The bathroom was tiny, but roomier than a phone booth. I put the parrot shirt on over my T-shirt. It wasn’t exactly a disguise, in that anyone who knew me would recognize me right away. “Why, there’s Bernie Rhodenbarr,” such a person would remark. “But what on earth is he doing in that frightful shirt?”
But I hadn’t chosen the shirt in the hope of deluding an acquaintance, and didn’t expect to encounter one in the first place. The parrots were for the benefit of strangers. The shirt would catch the eye, and they’d notice it instead of paying attention to the sartorially-challenged chap who was wearing it.
I put on the sunglasses and the baseball cap—blue, with the Mets logo in orange—and I left the bodega without glancing at the proprietor. If he was rolling his eyes again, I didn’t have to know about it. I was still carrying the D’Ag bag, but all it held now was my
El Diário
, and I’d already gotten my dollar’s worth of use out of it.
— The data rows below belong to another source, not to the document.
import Literature.NumberTheory.LFunctions.FeketePolyaKernelReweightedFactors
import Literature.NumberTheory.LFunctions.FeketePolyaKernelCertificatesResidueWrappers
import HarnessLib

/-!
# Reweighted Fekete–Pólya block certificates: the engine and the per-conductor wrappers

Topic `Literature/NumberTheory/LFunctions`; namespace `Literature.NumberTheory.LFunctions.FeketePolyaKernel`
(sequel of `FeketePolyaKernelCertificatesWeighted.lean` and `FeketePolyaReweighted.lean`). THEOREMS only (no named fact, no `sorry`). A FACTOR LIST `fs = [(p₁, ε₁), …]` (`p_i ≥ 2`,
`ε_i = ±1`) stands for the positive Euler-type factor `G(s) = ∏ (1 + ε_i p_i^{−s})`; `twOf fs` is its expansion
`[(d, c_d)]` over the sub-products, and the reweighted value stream of a primitive quadratic `χ` (values `v`) is
`x(n) = Σ c_d·[d ∣ n]·v(n/d)` — the coefficients of `L(s, χ)·G(s)`. Examples: `ε = −χ(p)` removes the multiples of
`p` (the induced character `χ↑(pq)`), `ε = +χ(p)` doubles them, `ε = ±1` at `p ∣ q` adds `±v(n/p)` on the
multiples of `p`. If the block certificate `blockCertD b e K N |twOf fs| (rwTabs kind b ps N (twOf fs))` passes
(iterated sums of order `K` non-negative over the period `N`, a common multiple of the `d·q`), then `L(σ, χ) ≠ 0` on
`(0, 1)`: `lfunction_ne_zero_of_rwCert` (through `FeketePolyaReweighted.lfunction_ne_zero_of_reweighted`) and the
wrappers `good_{odd,even}_of_{odd,four,eight}_rw` (statement shape of the range-file bullets). Cell
`parity-realchar`, kernel floor of the wide column, Fekete–Pólya lane (seat prover-2): these certificates exist for
≈ 8 % of the fundamental discriminants that have no plain Fekete–Pólya witness.

## References

* H. L. Montgomery, R. C. Vaughan, *Multiplicative Number Theory I*, CUP 2007, §9.3 Thm 9.13, §11.2.1
  Exercises 7–8. [MontgomeryVaughan2007]
* J. B. Rosser, *Real roots of real Dirichlet L-series*, J. Res. NBS 45 (1950) 505–514. [Rosser1950RealRoots]
-/

namespace Literature.NumberTheory.LFunctions

namespace FeketePolyaKernel

open Finset Literature.Analysis.Convolution FeketePolyaTable FeketePolyaReweighted
  Literature.Barriers.RiemannHypothesis PrimitiveQuadratic SmallModuli OddSmallModuliII
open scoped NumberTheorySymbols

/-! ### The engine for reweighted streams -/

/-- **The engine for reweighted streams.** `χ ≠ χ₀` quadratic mod `q` with `ℜχ = v`, a factor list `fs`
(`p ≥ 2`, `ε = ±1`), a period `N ≥ 1` with `d·q ∣ N` for all `(d, c) ∈ twOf fs`, `K ≥ 1`, `b ≥ 2` with
`|twOf fs| < 2^b`, and a passing `blockCertD` on the weight tables `(kpack (rwDp v tw), kpack (rwDm v tw))`: then
`L(σ, χ) ≠ 0` for all `σ > 0`. [cite: MontgomeryVaughan2007, §11.2.1 Exercises 7 (g), 8] -/
theorem lfunction_ne_zero_of_rwCert {q : ℕ} [NeZero q] (χ : DirichletCharacter ℂ q) (hχ : χ ≠ 1)
    (hquad : χ.IsQuadratic) (v : ℕ → ℤ) (hv : ∀ n : ℕ, (χ (n : ZMod q)).re = v n)
    (fs : List (ℕ × ℤ)) (hfs : ∀ pe ∈ fs, 2 ≤ pe.1 ∧ (pe.2 = 1 ∨ pe.2 = -1)) {N K b e : ℕ} (hN : 1 ≤ N)
    (hqN : ∀ dc ∈ twOf fs, dc.1 * q ∣ N) (hK : 1 ≤ K) (hb : 2 ≤ b) (hD : (twOf fs).length < 2 ^ b)
    (h : blockCertD b e K N (twOf fs).length
      (kpack b N (rwDp v (twOf fs)), kpack b N (rwDm v (twOf fs))) = true)
    {σ : ℝ} (hσ : 0 < σ) : χ.LFunction (σ : ℂ) ≠ 0 := by
  set tw := twOf fs with htw
  have htwp := twOf_props fs hfs
  -- the value function `v`
  have hv0 : v 0 = 0 := by exact_mod_cast (hv 0).symm.trans (re_apply_natCast_zero χ hχ)
  have hvper : ∀ n, v (n + q) = v n := fun n => by
    have := hv (n + q)
    rw [Nat.cast_add, ZMod.natCast_self, add_zero, hv n] at this
    exact_mod_cast this.symm
  have hv3 : ∀ n, Val3 (v n) := fun n ↦ by
    rcases hquad (n : ZMod q) with h0 | h1 | h2
    · left; exact_mod_cast (by rw [← hv, h0, Complex.zero_re] : (v n : ℝ) = 0)
    · right; left; exact_mod_cast (by rw [← hv, h1, Complex.one_re] : (v n : ℝ) = 1)
    · right; right
      exact_mod_cast (by rw [← hv, h2, Complex.neg_re, Complex.one_re] : (v n : ℝ) = -1)
  -- the integer stream and the certificate
  set x : ℕ → ℤ := rwValZ v tw with hx
  have hxper : ∀ n, x (n + N) = x n := rwValZ_add_period hvper tw fun dc hdc => ⟨(htwp dc hdc).1, hqN dc hdc⟩
  have hx0 : x 0 = 0 := by
    simp only [hx, rwValZ]
    rw [List.sum_eq_zero]
    intro y hy
    rw [List.mem_map] at hy
    obtain ⟨dc, -, rfl⟩ := hy
    simp [hv0]
  have hxN : x N = 0 := by rw [← zero_add N, hxper, hx0]
  obtain ⟨hle, _⟩ := And.intro (rwDp_le v tw) trivial
  obtain ⟨hA, hB⟩ := blockCertD_sound hb hD hK hN hx0 hxN (fun n => (rwDp_le v tw n).1)
    (fun n => (rwDp_le v tw n).2) (rwDp_sub_rwDm hv3 tw fun dc hdc => (htwp dc hdc).2) rfl h
  -- one period suffices
  set l : List ℤ := (List.range N).map x with hl
  have hlen : l.length = N := by simp [hl]
  have htab : ∀ n, tableVal l n = x n := fun n => by
    rw [tableVal, hlen, hl, List.getD_eq_getElem?_getD, List.getElem?_map,
      List.getElem?_range (Nat.mod_lt n (by omega))]
    exact periodic_mod' hxper n
  have hips : ∀ k n, itS x k n = ipsum l k n := itS_eq_ipsum htab
  have hnonneg : ∀ M, 1 ≤ M → 0 ≤ ipsum l K M :=
    ipsum_nonneg_of_period l (by omega) (fun j hj hjK => by rw [hlen, ← hips]; exact hB j hj hjK)
      fun M _ hMN => by rw [← hips]; exact hA M (by omega)
  -- the real stream is `rwSeq χ tw`
  have hfun : (fun n : ℕ ↦ ((tableVal l n : ℤ) : ℝ)) = rwSeq χ tw := by
    funext n; rw [htab, hx, cast_rwValZ χ hv]
  have hk : ∀ M, 1 ≤ M → 0 ≤ iterSummatory (rwSeq χ tw) K M := fun M hM => by
    rw [← hfun, ← ipsum_cast_real]
    exact_mod_cast hnonneg M hM
  have h1 : 0 < rwSeq χ tw 1 := by
    rw [htw, rwSeq_twOf_one χ fs hfs, Nat.cast_one, map_one, Complex.one_re]; exact one_pos
  exact lfunction_ne_zero_of_reweighted χ hχ tw (fun dc hdc => (htwp dc hdc).1) hσ (rwG_twOf_pos hσ fs hfs)
    (abs_rwSeq_le χ tw fun dc hdc => (htwp dc hdc).2) h1
    (abs_summatory_rwSeq_le χ hχ tw htwp) hk

/-! ### Per-conductor wrappers (parity test or reweighted certificate) -/

/-- A product of odd numbers is odd. [folklore] -/
private theorem prod_mod_two'' : ∀ (ps : List ℕ), (∀ p ∈ ps, p % 2 = 1) → ps.prod % 2 = 1
  | [], _ => rfl
  | p :: rest, h => by
    rw [List.prod_cons, Nat.mul_mod, h p (by simp), prod_mod_two'' rest fun p' hp' ↦ h p' (by simp [hp'])]

/-- All entries of the factor list are odd primes. [folklore] -/
private theorem odd_of_forall' {ps : List ℕ} (hps : ps.Forall fun p ↦ p.Prime ∧ p ≠ 2) :
    (∀ p ∈ ps, p % 2 = 1) ∧ (∀ p ∈ ps, 1 ≤ p) := by
  rw [List.forall_iff_forall_mem] at hps
  exact ⟨fun p hp ↦ (hps p hp).1.eq_two_or_odd.resolve_left (hps p hp).2, fun p hp => (hps p hp).1.one_lt.le⟩

/-- Primitive characters of modulus `≥ 2` are non-trivial. [folklore] -/
private theorem ne_one''' {q : ℕ} [NeZero q] {χ : DirichletCharacter ℂ q} (hprim : χ.IsPrimitive)
    (hq : 2 ≤ q) : χ ≠ 1 :=
  SiegelZeroQuality.ne_one_of_isPrimitive hprim hq

/-- The generic wrapper: from the side conditions, the value identification `ℜχ = plainVal kind (resTable ps)`
for every primitive quadratic `χ` of the given parity, and a passing certificate, to `L(σ, χ) ≠ 0`.
[cite: MontgomeryVaughan2007, §11.2.1 Exercises 7 (g), 8] -/
theorem good_of_rwCert {q : ℕ} [NeZero q] (hq : 2 ≤ q) (kind : ℕ) (ps : List ℕ) (hps1 : ∀ p ∈ ps, 1 ≤ p)
    (fs : List (ℕ × ℤ)) {N K b e : ℕ} (hfs : ∀ pe ∈ fs, 2 ≤ pe.1 ∧ (pe.2 = 1 ∨ pe.2 = -1))
    (htw : ∀ dc ∈ twOf fs, dc.1 ∣ N ∧ (∀ p ∈ ps, p ∣ N / dc.1) ∧ kindPeriod kind ∣ N / dc.1 ∧ dc.1 * q ∣ N)
    (hN : 1 ≤ N) (hK : 1 ≤ K) (hb : 2 ≤ b) (hD : (twOf fs).length < 2 ^ b)
    (h : blockCertD b e K N (twOf fs).length (rwTabs kind b ps N (twOf fs)) = true)
    (χ : DirichletCharacter ℂ q) (hquad : χ.IsQuadratic) (hprim : χ.IsPrimitive)
    (hv : ∀ n : ℕ, (χ (n : ZMod q)).re = plainVal kind (resTable ps) n) :
    ∀ σ : ℝ, 0 < σ → σ < 1 → χ.LFunction σ ≠ 0 := by
  intro σ hσ _
  have htwp := twOf_props fs hfs
  rw [rwTabs_eq (kind := kind) hb ps hps1 (twOf fs) (fun dc hdc => ⟨(htwp dc hdc).1, (htw dc hdc).1,
    (htw dc hdc).2.1, (htw dc hdc).2.2.1⟩)] at h
  exact lfunction_ne_zero_of_rwCert χ (ne_one''' hprim hq) hquad _ hv fs hfs hN (fun dc hdc => (htw dc hdc).2.2.2)
    hK hb hD h hσ

/-- **Odd characters, odd conductor `q = ∏ ps`**: parity test or reweighted certificate (kind `0`).
[cite: MontgomeryVaughan2007, §11.2.1 Exercises 7 (g), 8] -/
theorem good_odd_of_odd_rw {q : ℕ} [NeZero q] (ps : List ℕ) (hps : ps.Forall fun p ↦ p.Prime ∧ p ≠ 2)
    (hprod : ps.prod = q) (hq1 : 1 < q) (fs : List (ℕ × ℤ)) (N K b e : ℕ) (hfs : ∀ pe ∈ fs, 2 ≤ pe.1 ∧ (pe.2 = 1 ∨ pe.2 = -1))
    (htw : ∀ dc ∈ twOf fs, dc.1 ∣ N ∧ (∀ p ∈ ps, p ∣ N / dc.1) ∧ kindPeriod 0 ∣ N / dc.1 ∧ dc.1 * q ∣ N)
    (hN : 1 ≤ N) (hK : 1 ≤ K) (hb : 2 ≤ b) (hD : (twOf fs).length < 2 ^ b)
    (h : valOddR (resTable ps) (q - 1) = 1 ∨ blockCertD b e K N (twOf fs).length (rwTabs 0 b ps N (twOf fs)) = true) :
    ∀ χ : DirichletCharacter ℂ q, χ.IsQuadratic → χ.IsPrimitive → χ.Odd →
      ∀ σ : ℝ, 0 < σ → σ < 1 → χ.LFunction σ ≠ 0 := by
  obtain ⟨hodd, hps1⟩ := odd_of_forall' hps
  have hq2 : q % 2 = 1 := hprod ▸ prod_mod_two'' ps hodd
  intro χ hquad hprim hpar
  have hv : ∀ n : ℕ, (χ (n : ZMod q)).re = valOddR (resTable ps) n := fun n ↦ by
    rw [valOddR_eq hps hprod hq1, re_apply_eq_valOdd (Nat.odd_iff.mpr hq2) hq1 hprim hquad]
  rcases h with hp | hrun
  · exact fun σ _ _ => (not_odd_of_val _ hv hp hpar).elim
  · exact good_of_rwCert (by omega) 0 ps hps1 fs hfs htw hN hK hb hD hrun χ hquad hprim hv

/-- **Even characters, odd conductor**: parity test or reweighted certificate (kind `0`). [cite: MontgomeryVaughan2007, §11.2.1 Exercises 7 (g), 8] -/
theorem good_even_of_odd_rw {q : ℕ} [NeZero q] (ps : List ℕ) (hps : ps.Forall fun p ↦ p.Prime ∧ p ≠ 2)
    (hprod : ps.prod = q) (hq1 : 1 < q) (fs : List (ℕ × ℤ)) (N K b e : ℕ) (hfs : ∀ pe ∈ fs, 2 ≤ pe.1 ∧ (pe.2 = 1 ∨ pe.2 = -1))
    (htw : ∀ dc ∈ twOf fs, dc.1 ∣ N ∧ (∀ p ∈ ps, p ∣ N / dc.1) ∧ kindPeriod 0 ∣ N / dc.1 ∧ dc.1 * q ∣ N)
    (hN : 1 ≤ N) (hK : 1 ≤ K) (hb : 2 ≤ b) (hD : (twOf fs).length < 2 ^ b)
    (h : valOddR (resTable ps) (q - 1) = -1 ∨ blockCertD b e K N (twOf fs).length (rwTabs 0 b ps N (twOf fs)) = true) :
    ∀ χ : DirichletCharacter ℂ q, χ.IsQuadratic → χ.IsPrimitive → χ.Even →
      ∀ σ : ℝ, 0 < σ → σ < 1 → χ.LFunction σ ≠ 0 := by
  obtain ⟨hodd, hps1⟩ := odd_of_forall' hps
  have hq2 : q % 2 = 1 := hprod ▸ prod_mod_two'' ps hodd
  intro χ hquad hprim hpar
  have hv : ∀ n : ℕ, (χ (n : ZMod q)).re = valOddR (resTable ps) n := fun n ↦ by
    rw [valOddR_eq hps hprod hq1, re_apply_eq_valOdd (Nat.odd_iff.mpr hq2) hq1 hprim hquad]
  rcases h with hp | hrun
  · exact fun σ _ _ => (not_even_of_val _ hv hp hpar).elim
  · exact good_of_rwCert (by omega) 0 ps hps1 fs hfs htw hN hK hb hD hrun χ hquad hprim hv

/-- **Odd characters, conductor `4m`, `m = ∏ ps`**: parity test or reweighted certificate (kind `1`).
[cite: MontgomeryVaughan2007, §11.2.1 Exercises 7 (g), 8] -/
theorem good_odd_of_four_rw {q : ℕ} [NeZero q] (ps : List ℕ) (hps : ps.Forall fun p ↦ p.Prime ∧ p ≠ 2)
    (hprod : 4 * ps.prod = q) (hq1 : 4 < q) (fs : List (ℕ × ℤ)) (N K b e : ℕ) (hfs : ∀ pe ∈ fs, 2 ≤ pe.1 ∧ (pe.2 = 1 ∨ pe.2 = -1))
    (htw : ∀ dc ∈ twOf fs, dc.1 ∣ N ∧ (∀ p ∈ ps, p ∣ N / dc.1) ∧ kindPeriod 1 ∣ N / dc.1 ∧ dc.1 * q ∣ N)
    (hN : 1 ≤ N) (hK : 1 ≤ K) (hb : 2 ≤ b) (hD : (twOf fs).length < 2 ^ b)
    (h : valFourR (resTable ps) (q - 1) = 1 ∨ blockCertD b e K N (twOf fs).length (rwTabs 1 b ps N (twOf fs)) = true) :
    ∀ χ : DirichletCharacter ℂ q, χ.IsQuadratic → χ.IsPrimitive → χ.Odd →
      ∀ σ : ℝ, 0 < σ → σ < 1 → χ.LFunction σ ≠ 0 := by
  obtain ⟨hodd, hps1⟩ := odd_of_forall' hps
  subst hprod
  set m := ps.prod with hm
  haveI : NeZero m := ⟨by omega⟩
  have hm2 : m % 2 = 1 := prod_mod_two'' ps hodd
  intro χ hquad hprim hpar
  have hv : ∀ n : ℕ, (χ (n : ZMod (2 ^ 2 * m))).re = valFourR (resTable ps) n := fun n ↦ by
    rw [valFourR_eq hps hm.symm (by omega), re_apply_eq_valFour (m := m) (Nat.odd_iff.mpr hm2) (by omega)
      hprim hquad]
  rcases h with hp | hrun
  · exact fun σ _ _ => (not_odd_of_val _ hv hp hpar).elim
  · exact good_of_rwCert (by omega) 1 ps hps1 fs hfs htw hN hK hb hD hrun χ hquad hprim hv

/-- **Even characters, conductor `4m`**: parity test or reweighted certificate (kind `1`). [cite: MontgomeryVaughan2007, §11.2.1 Exercises 7 (g), 8] -/
theorem good_even_of_four_rw {q : ℕ} [NeZero q] (ps : List ℕ) (hps : ps.Forall fun p ↦ p.Prime ∧ p ≠ 2)
    (hprod : 4 * ps.prod = q) (hq1 : 4 < q) (fs : List (ℕ × ℤ)) (N K b e : ℕ) (hfs : ∀ pe ∈ fs, 2 ≤ pe.1 ∧ (pe.2 = 1 ∨ pe.2 = -1))
    (htw : ∀ dc ∈ twOf fs, dc.1 ∣ N ∧ (∀ p ∈ ps, p ∣ N / dc.1) ∧ kindPeriod 1 ∣ N / dc.1 ∧ dc.1 * q ∣ N)
    (hN : 1 ≤ N) (hK : 1 ≤ K) (hb : 2 ≤ b) (hD : (twOf fs).length < 2 ^ b)
    (h : valFourR (resTable ps) (q - 1) = -1 ∨ blockCertD b e K N (twOf fs).length (rwTabs 1 b ps N (twOf fs)) = true) :
    ∀ χ : DirichletCharacter ℂ q, χ.IsQuadratic → χ.IsPrimitive → χ.Even →
      ∀ σ : ℝ, 0 < σ → σ < 1 → χ.LFunction σ ≠ 0 := by
  obtain ⟨hodd, hps1⟩ := odd_of_forall' hps
  subst hprod
  set m := ps.prod with hm
  haveI : NeZero m := ⟨by omega⟩
  have hm2 : m % 2 = 1 := prod_mod_two'' ps hodd
  intro χ hquad hprim hpar
  have hv : ∀ n : ℕ, (χ (n : ZMod (2 ^ 2 * m))).re = valFourR (resTable ps) n := fun n ↦ by
    rw [valFourR_eq hps hm.symm (by omega), re_apply_eq_valFour (m := m) (Nat.odd_iff.mpr hm2) (by omega)
      hprim hquad]
  rcases h with hp | hrun
  · exact fun σ _ _ => (not_even_of_val _ hv hp hpar).elim
  · exact good_of_rwCert (by omega) 1 ps hps1 fs hfs htw hN hK hb hD hrun χ hquad hprim hv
I headed back the way I’d come, dropping the paper in a trash can en route to the Galtonbrook.
I recognized the woman who took my five dollars, and for a moment I expected her to recognize me.
“Oh, it’s you again. Love your shirt, but what happened to your little friend with the lesbian haircut?”
But all she did was thank me and give me a receipt.
I walked around, pausing for another long look at the putative Rembrandt. The museum was even less crowded than Carolyn and I had found it, but I began to get the feeling that the handful of visitors were taking undue notice of me. The shirt was supposed to draw the eye, but not to hold it. A glance, a shrug, and a glance in another direction—that was what I’d had in mind.
Maybe it wasn’t the shirt. Was I wearing a Mets cap in Yankee territory? Even if I was, that might draw a hostile stare in the street or the schoolyard, but not in this temple of culture.